That's Dr. Ellen Grant.
She's a pediatric neuroradiologist at Boston Children's, and she depends on accessing data and analyzing medical images.
It's not simple to get access into, say, a PACS archive where the images are stored
to do additional data analysis unless you set up an environment.
And that's not easy to do when you're in a reading room
where there are just standard hospital PCs provided.
So there's a barrier to actually get to the data.
Hospitals actually dump a lot of their data
because they can't afford to store it.
So that data is just lost.
Radiologists like Dr. Grant may have been the first group of doctors to feel the frustration of data overload. When they went
digital, they began creating enormous amounts of data, and that quickly became impossible to handle.
I, as a clinician in the reading room, wanted to be able to do all the fancy analysis
that could be done in a research environment, but there's no way to easily get images off of the
packs and get them to someplace where the analysis could be done and get them back into my hands.
Packs, by the way, are what hospitals call the databanks that store their images. Dr. Grant knew there were
tools that could make those packs of images more functional, but costs were prohibitive.
And as we're entering into this era of, you know, machine learning and AI, there is more of that
going to happen, that we need these larger computational resources to really start to do
the large database analysis we want to do.

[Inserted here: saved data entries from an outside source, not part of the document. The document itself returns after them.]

/-
HONEST FRAMING: certified error envelopes and provably optimal rounding/accumulation schemes for
low-precision formats under stated cost models; every table by two implementations; no hardware
or vendor claims.
-/
import Mathlib.Tactic.LinearCombination
import Summits.Ventures.CertifiedArithmetic.LowPrec.OptDemotionRoutingTable

/-!
# The demotion law (Theorem T8), part 9d: `TT q` and Conjecture D from a cone-closure certificate

The last abstract link of the kernel route to opt gen 14's C36/C37: once every tree's table lies in
the cone of the certificate's rows (part 9c `tab_inCone`), the rows of kinds `O` and `E` —
`2 BR(o) ≤ (1+ρ) BR(o+β-½) + (1-ρ) BR(o-β)` (`o = 2^(q-1) - β + A + ½`) and
`2 BR(e) ≤ (1-ρ) BR(e+β) + (1+ρ) BR(e-β+½)` (`e = β + B`), the same `ρ = ρ_β ∈ [0, 1]` on both
sides — add up to opt's two-tree inequality `TT q` (part 8l), because
`(1+ρ) X + (1-ρ) Y ≤ 2 max(X, Y)`.  The presence of these rows (as positive multiples of the
integer functionals built here from the VALUE BRIDGE of part 9c, each evaluation point normalised to
a mantissa and a binade by `normPt`, whose output is CHECKED, not trusted) is the decidable test
`ttCheck`; `TT_of_checks` and `conjectureD_of_checks` (with part 8n `conjectureD_of_TT`) are the
theorems the per-`q` certificate files (parts 9e ff.) instantiate.
-/

namespace Summit.Ventures.CertifiedArithmetic.LowPrec.Opt

open Literature.ComputerArithmetic.JeannerodRump2018
open Literature.ComputerArithmetic.JeannerodRump2018.SumTree
open Cone

/-! ## Normalising an evaluation point -/

/-- `⌊log₂ n⌋` by structural recursion on a fuel argument. -/
def log2Fuel : ℕ → ℕ → ℕ
  | 0, _ => 0
  | f + 1, n => if n < 2 then 0 else log2Fuel f (n / 2) + 1

/-- A candidate part descriptor `(i, L)` with `x = 2^L (2^(q-1) + i) / 2^q` for a positive `q`-bit
dyadic `x` (budget units).  Its correctness is not proved but CHECKED where used (`ptOK`). -/
def normPt (q : ℕ) (x : ℚ) : ℕ × ℕ :=
  let n := (2 * x).num.toNat
  let L := log2Fuel n n
  (n * 2 ^ (q - 1) / 2 ^ L - 2 ^ (q - 1), L)

/-- The check that `normPt` found a descriptor of `x`. -/
def ptOK (q : ℕ) (x : ℚ) : Bool := decide (pval q (some (normPt q x)) = x)

/-- The integer functional `c · 2^L · v_i` of the point `x` (`(i, L) = normPt q x`): on the table of
a tree it reads `c · 2^q · BR_t(x)`. -/
def ptVec (q : ℕ) (c : ℤ) (x : ℚ) : List ℤ := unitV (normPt q x).1 (c * 2 ^ (normPt q x).2)

/-- What `ptVec` reads on a tree's table. -/
theorem dot_ptVec {q : ℕ} {x : ℚ} (hx : ptOK q x = true) (c : ℤ) (t : SumTree) :
    dot (ptVec q c x) (tab q t) = (c : ℚ) * (2 ^ q * treeBRv q t x) := by
  simp only [ptOK, decide_eq_true_eq] at hx
  have h := treeBRv_pval q t (normPt q x).1 (normPt q x).2
  rw [hx] at h
  rw [ptVec, dot_unitV, h]
  push_cast
  field_simp

/-- Three points with integer coefficients. -/
def threeVec (q : ℕ) (c₁ : ℤ) (x₁ : ℚ) (c₂ : ℤ) (x₂ : ℚ) (c₃ : ℤ) (x₃ : ℚ) : List ℤ :=
  addV (ptVec q c₁ x₁) (addV (ptVec q c₂ x₂) (ptVec q c₃ x₃))

/-- THE THREE-POINT TEST: the points normalise, and some row is a positive multiple of the
three-point functional. -/
def triCheck (q : ℕ) (rows : List (List ℤ)) (c₁ : ℤ) (x₁ : ℚ) (c₂ : ℤ) (x₂ : ℚ) (c₃ : ℤ)
    (x₃ : ℚ) : Bool :=
  ptOK q x₁ && (ptOK q x₂ && (ptOK q x₃ &&
    rows.any fun r => posMultV r (threeVec q c₁ x₁ c₂ x₂ c₃ x₃)))

/-- SOUNDNESS of the three-point test: `c₁ BR_t(x₁) + c₂ BR_t(x₂) + c₃ BR_t(x₃) ≤ 0` for every tree
whose table is in the cone. -/
theorem triCheck_sound {q : ℕ} {rows : List (List ℤ)} {c₁ c₂ c₃ : ℤ} {x₁ x₂ x₃ : ℚ}
    (h : triCheck q rows c₁ x₁ c₂ x₂ c₃ x₃ = true) {t : SumTree} (ht : InCone rows (tab q t)) :
    (c₁ : ℚ) * treeBRv q t x₁ + (c₂ : ℚ) * treeBRv q t x₂ + (c₃ : ℚ) * treeBRv q t x₃ ≤ 0 := by
  simp only [triCheck, Bool.and_eq_true] at h
  obtain ⟨h1, h2, h3, hany⟩ := h
  obtain ⟨r, hr, hmul⟩ := List.any_eq_true.1 hany
  have key := dot_nonpos_of_posMultV hmul (ht.2 r hr)
  rw [threeVec, dot_addV, dot_addV, dot_ptVec h1, dot_ptVec h2, dot_ptVec h3] at key
  have h2q : (0 : ℚ) < 2 ^ q := by positivity
  have e : (2 : ℚ) ^ q * ((c₁ : ℚ) * treeBRv q t x₁ + (c₂ : ℚ) * treeBRv q t x₂ +
      (c₃ : ℚ) * treeBRv q t x₃) ≤ (2 : ℚ) ^ q * 0 := by
    rw [mul_zero]; linear_combination key
  exact le_of_mul_le_mul_left e h2q

/-! ## The `O` and `E` rows and the test for `TT q` -/

/-- THE `O`-ROW TEST at level `k` (`β = 2^k`), offset `A`, weight `ρ = ρn/ρd`:
`2ρd BR(o) - (ρd+ρn) BR(o+β-½) - (ρd-ρn) BR(o-β) ≤ 0` is in the cone, `o = 2^(q-1) - β + A + ½`. -/
def oCheck (q : ℕ) (rows : List (List ℤ)) (ρn ρd k A : ℕ) : Bool :=
  let β : ℚ := (2 : ℚ) ^ k
  let o : ℚ := (2 : ℚ) ^ (q - 1) - β + A + 1 / 2
  triCheck q rows (2 * ρd) o (-(ρd + ρn : ℤ)) (o + β - 1 / 2) (-(ρd - ρn : ℤ)) (o - β)

/-- THE `E`-ROW TEST at level `k`, offset `B`:
`2ρd BR(e) - (ρd-ρn) BR(e+β) - (ρd+ρn) BR(e-β+½) ≤ 0` is in the cone, `e = β + B`. -/
def eCheck (q : ℕ) (rows : List (List ℤ)) (ρn ρd k B : ℕ) : Bool :=
  let β : ℚ := (2 : ℚ) ^ k
  let e : ℚ := β + B
  triCheck q rows (2 * ρd) e (-(ρd - ρn : ℤ)) (e + β) (-(ρd + ρn : ℤ)) (e - β + 1 / 2)

/-- THE TEST FOR `TT q`: for every level `k ≤ q - 2` a weight `0 ≤ ρn ≤ ρd`, `ρd > 0` (list `rho`,
entry `k`), every `O`-row (`A < 2^k`) and every `E`-row (`B < 2^(q-1) - 2^k`, bit `k` of `B` clear). -/
def ttCheck (q : ℕ) (rows : List (List ℤ)) (rho : List (ℕ × ℕ)) : Bool :=
  (List.range (q - 1)).all fun k =>
    decide ((rho.getD k (0, 1)).1 ≤ (rho.getD k (0, 1)).2) && (decide (0 < (rho.getD k (0, 1)).2) &&
      ((List.range (2 ^ k)).all (fun A => oCheck q rows (rho.getD k (0, 1)).1 (rho.getD k (0, 1)).2 k A) &&
        (List.range (2 ^ (q - 1) - 2 ^ k)).all fun B =>
          B.testBit k || eCheck q rows (rho.getD k (0, 1)).1 (rho.getD k (0, 1)).2 k B))

/-- Soundness of the `O`-row test. -/
theorem oCheck_sound {q : ℕ} {rows : List (List ℤ)} {ρn ρd k A : ℕ}
    (h : oCheck q rows ρn ρd k A = true) {t : SumTree} (ht : InCone rows (tab q t)) :
    let β : ℚ := (2 : ℚ) ^ k
    let o : ℚ := (2 : ℚ) ^ (q - 1) - β + A + 1 / 2
    2 * (ρd : ℚ) * treeBRv q t o - ((ρd : ℚ) + ρn) * treeBRv q t (o + β - 1 / 2) -
      ((ρd : ℚ) - ρn) * treeBRv q t (o - β) ≤ 0 := by
  have := triCheck_sound h ht
  push_cast at this
  dsimp only
  linear_combination this

/-- Soundness of the `E`-row test. -/
theorem eCheck_sound {q : ℕ} {rows : List (List ℤ)} {ρn ρd k B : ℕ}
    (h : eCheck q rows ρn ρd k B = true) {t : SumTree} (ht : InCone rows (tab q t)) :
    let β : ℚ := (2 : ℚ) ^ k
    let e : ℚ := β + B
    2 * (ρd : ℚ) * treeBRv q t e - ((ρd : ℚ) - ρn) * treeBRv q t (e + β) -
      ((ρd : ℚ) + ρn) * treeBRv q t (e - β + 1 / 2) ≤ 0 := by
  have := triCheck_sound h ht
  push_cast at this
  dsimp only
  linear_combination this

/-- The final two-line estimate: `(1+ρ) X + (1-ρ) Y ≤ 2 max(X, Y)`. -/
theorem tt_combine {ρn ρd T1a T2a T3a T1b T2b T3b : ℚ} (hρd : 0 < ρd) (hρ : ρn ≤ ρd) (h0 : 0 ≤ ρn)
    (kO : 2 * ρd * T1a - (ρd + ρn) * T2a - (ρd - ρn) * T3a ≤ 0)
    (kE : 2 * ρd * T1b - (ρd - ρn) * T2b - (ρd + ρn) * T3b ≤ 0) :
    T1a + T1b ≤ max (T2a + T3b) (T3a + T2b) := by
  have hM1 := le_max_left (T2a + T3b) (T3a + T2b)
  have hM2 := le_max_right (T2a + T3b) (T3a + T2b)
  have h1 : (ρd + ρn) * (T2a + T3b) ≤ (ρd + ρn) * max (T2a + T3b) (T3a + T2b) :=
    mul_le_mul_of_nonneg_left hM1 (by linarith)
  have h2 : (ρd - ρn) * (T3a + T2b) ≤ (ρd - ρn) * max (T2a + T3b) (T3a + T2b) :=
    mul_le_mul_of_nonneg_left hM2 (by linarith)
  have h3 : 2 * ρd * (T1a + T1b) ≤ 2 * ρd * max (T2a + T3b) (T3a + T2b) := by
    linear_combination kO + kE + h1 + h2
  exact le_of_mul_le_mul_left h3 (by linarith)

/-- **`TT q` FROM A CONE-CLOSURE CERTIFICATE**: if every tree's table is in the cone of `rows` and
`rows` pass `ttCheck`, opt's two-tree inequality holds at precision `q`. -/
theorem TT_of_checks {q : ℕ} {rows : List (List ℤ)} {rho : List (ℕ × ℕ)}
    (htt : ttCheck q rows rho = true) (hall : ∀ t : SumTree, InCone rows (tab q t)) : TT q := by
  intro a b k A B hk hA hB hbit
  have hk' : k ∈ List.range (q - 1) := List.mem_range.2 (by omega)
  have H := List.all_eq_true.1 htt k hk'
  simp only [Bool.and_eq_true, decide_eq_true_eq] at H
  obtain ⟨hρ, hρd, hO, hE⟩ := H
  have hO' := List.all_eq_true.1 hO A (List.mem_range.2 hA)
  have hBr : B ∈ List.range (2 ^ (q - 1) - 2 ^ k) := List.mem_range.2 (by omega)
  have hE' := List.all_eq_true.1 hE B hBr
  rw [hbit, Bool.false_or] at hE'
  have kO := oCheck_sound hO' (hall a)
  have kE := eCheck_sound hE' (hall b)
  have hρd' : (0 : ℚ) < (rho.getD k (0, 1)).2 := by exact_mod_cast hρd
  have hρ' : ((rho.getD k (0, 1)).1 : ℚ) ≤ (rho.getD k (0, 1)).2 := by exact_mod_cast hρ
  exact tt_combine hρd' hρ' (Nat.cast_nonneg _) kO kE

/-- **CONJECTURE D FOR EVERY TREE AT PRECISION `q` FROM A CONE-CLOSURE CERTIFICATE** (parts 8n +
9b–9d): valid split data, a passing certificate tree for every row, and the `TT` row test give
`s ≤ Q_t · fl_p(ŝ)` for every summation tree of nonnegative `F(q, emin)` data, every `p ≥ 1`, any
nearest roundings. -/
theorem conjectureD_of_checks {q : ℕ} (hq : 2 ≤ q) {data : List (List (Part × Part))}
    {rows : List (List ℤ)} {rho : List (ℕ × ℕ)} (hdata : dataValid q data = true)
    (hrows : ∀ r ∈ rows, ∃ c, rowCheck q rows data r c = true) (htt : ttCheck q rows rho = true)
    {p : ℕ} (hp : 1 ≤ p) {emin : ℤ} {fl flp : ℚ → ℚ} (hfl : IsRoundNearest q emin fl)
    (hflp : IsRoundNearest p emin flp) (t : SumTree) (ht : ∀ x ∈ leaves t, IsFloat q emin x ∧ 0 ≤ x) :
    exact t ≤ treeQf (unitRoundoff q) t (unitRoundoff p) * flp (eval fl t) :=
  conjectureD_of_TT hp hq (TT_of_checks htt (tab_inCone (le_trans (by norm_num) hq) hdata hrows)) hfl
    hflp t ht

/-! ## Assembling the per-row certificate facts -/

/-- "Rows `0, …, n-1` have passing certificate trees." -/
def RowsCovered (q : ℕ) (rows : List (List ℤ)) (data : List (List (Part × Part))) (n : ℕ) : Prop :=
  ∀ k, k < n → ∃ c, rowCheck q rows data (rows.getD k []) c = true

/-- A CHUNK of certificate trees for the rows `n₀, n₀ + 1, …` passes. -/
def chunkCheck (q : ℕ) (rows : List (List ℤ)) (data : List (List (Part × Part))) (n₀ : ℕ)
    (cs : List CTree) : Bool :=
  (cs.zipIdx n₀).all fun p => rowCheck q rows data (rows.getD p.2 []) p.1

/-- No rows are covered by nothing. -/
theorem rowsCovered_zero (q : ℕ) (rows : List (List ℤ)) (data : List (List (Part × Part))) :
    RowsCovered q rows data 0 := fun _ h => absurd h (Nat.not_lt_zero _)

/-- Extending the covered rows by a passing chunk. -/
theorem RowsCovered.extend {q : ℕ} {rows : List (List ℤ)} {data : List (List (Part × Part))} {n : ℕ}
    (h : RowsCovered q rows data n) {cs : List CTree} (hc : chunkCheck q rows data n cs = true) :
    RowsCovered q rows data (n + cs.length) := by
  intro k hk
  by_cases hkn : k < n
  · exact h k hkn
  · have hidx : k - n < cs.length := by omega
    have hall := (List.forall_mem_zipIdx
      (p := fun x => rowCheck q rows data (rows.getD x.2 []) x.1 = true)).1
      (List.all_eq_true.1 hc) (k - n) hidx
    have e : n + (k - n) = k := by omega
    simp only [e] at hall
    exact ⟨cs[k - n], hall⟩

/-- All rows covered ⟹ the hypothesis of the closure principle. -/
theorem RowsCovered.all {q : ℕ} {rows : List (List ℤ)} {data : List (List (Part × Part))} {n : ℕ}
    (h : RowsCovered q rows data n) (hn : rows.length = n) :
    ∀ r ∈ rows, ∃ c, rowCheck q rows data r c = true := by
  intro r hr
  obtain ⟨k, hk, rfl⟩ := List.getElem_of_mem hr
  obtain ⟨c, hc⟩ := h k (hn ▸ hk)
  exact ⟨c, by simpa [List.getD_eq_getElem?_getD, List.getElem?_eq_getElem hk] using hc⟩

end Summit.Ventures.CertifiedArithmetic.LowPrec.Opt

The data's been piling up, but not so much the processing. On-premise data processing would be
out of reach, and elaborate, expensive supercomputers aren't an option for hospitals.
Dr. Grant became deeply frustrated. Can't we figure out a better way for me to just
get data over here, analyze it and get it back so I can do it at the console where I'm interpreting
clinical images because I want to have that data there and analyze there quickly and I don't want
to have to move to different computers and memorize, you know, all this line code when that's
not my job. You know, my job is trying to understand very complex medical diseases
and keep all those facts in my head.
So I wanted to keep my focus on where my skill set was,
but exploit what is emerging in the computational side
without having to dive that deep into it.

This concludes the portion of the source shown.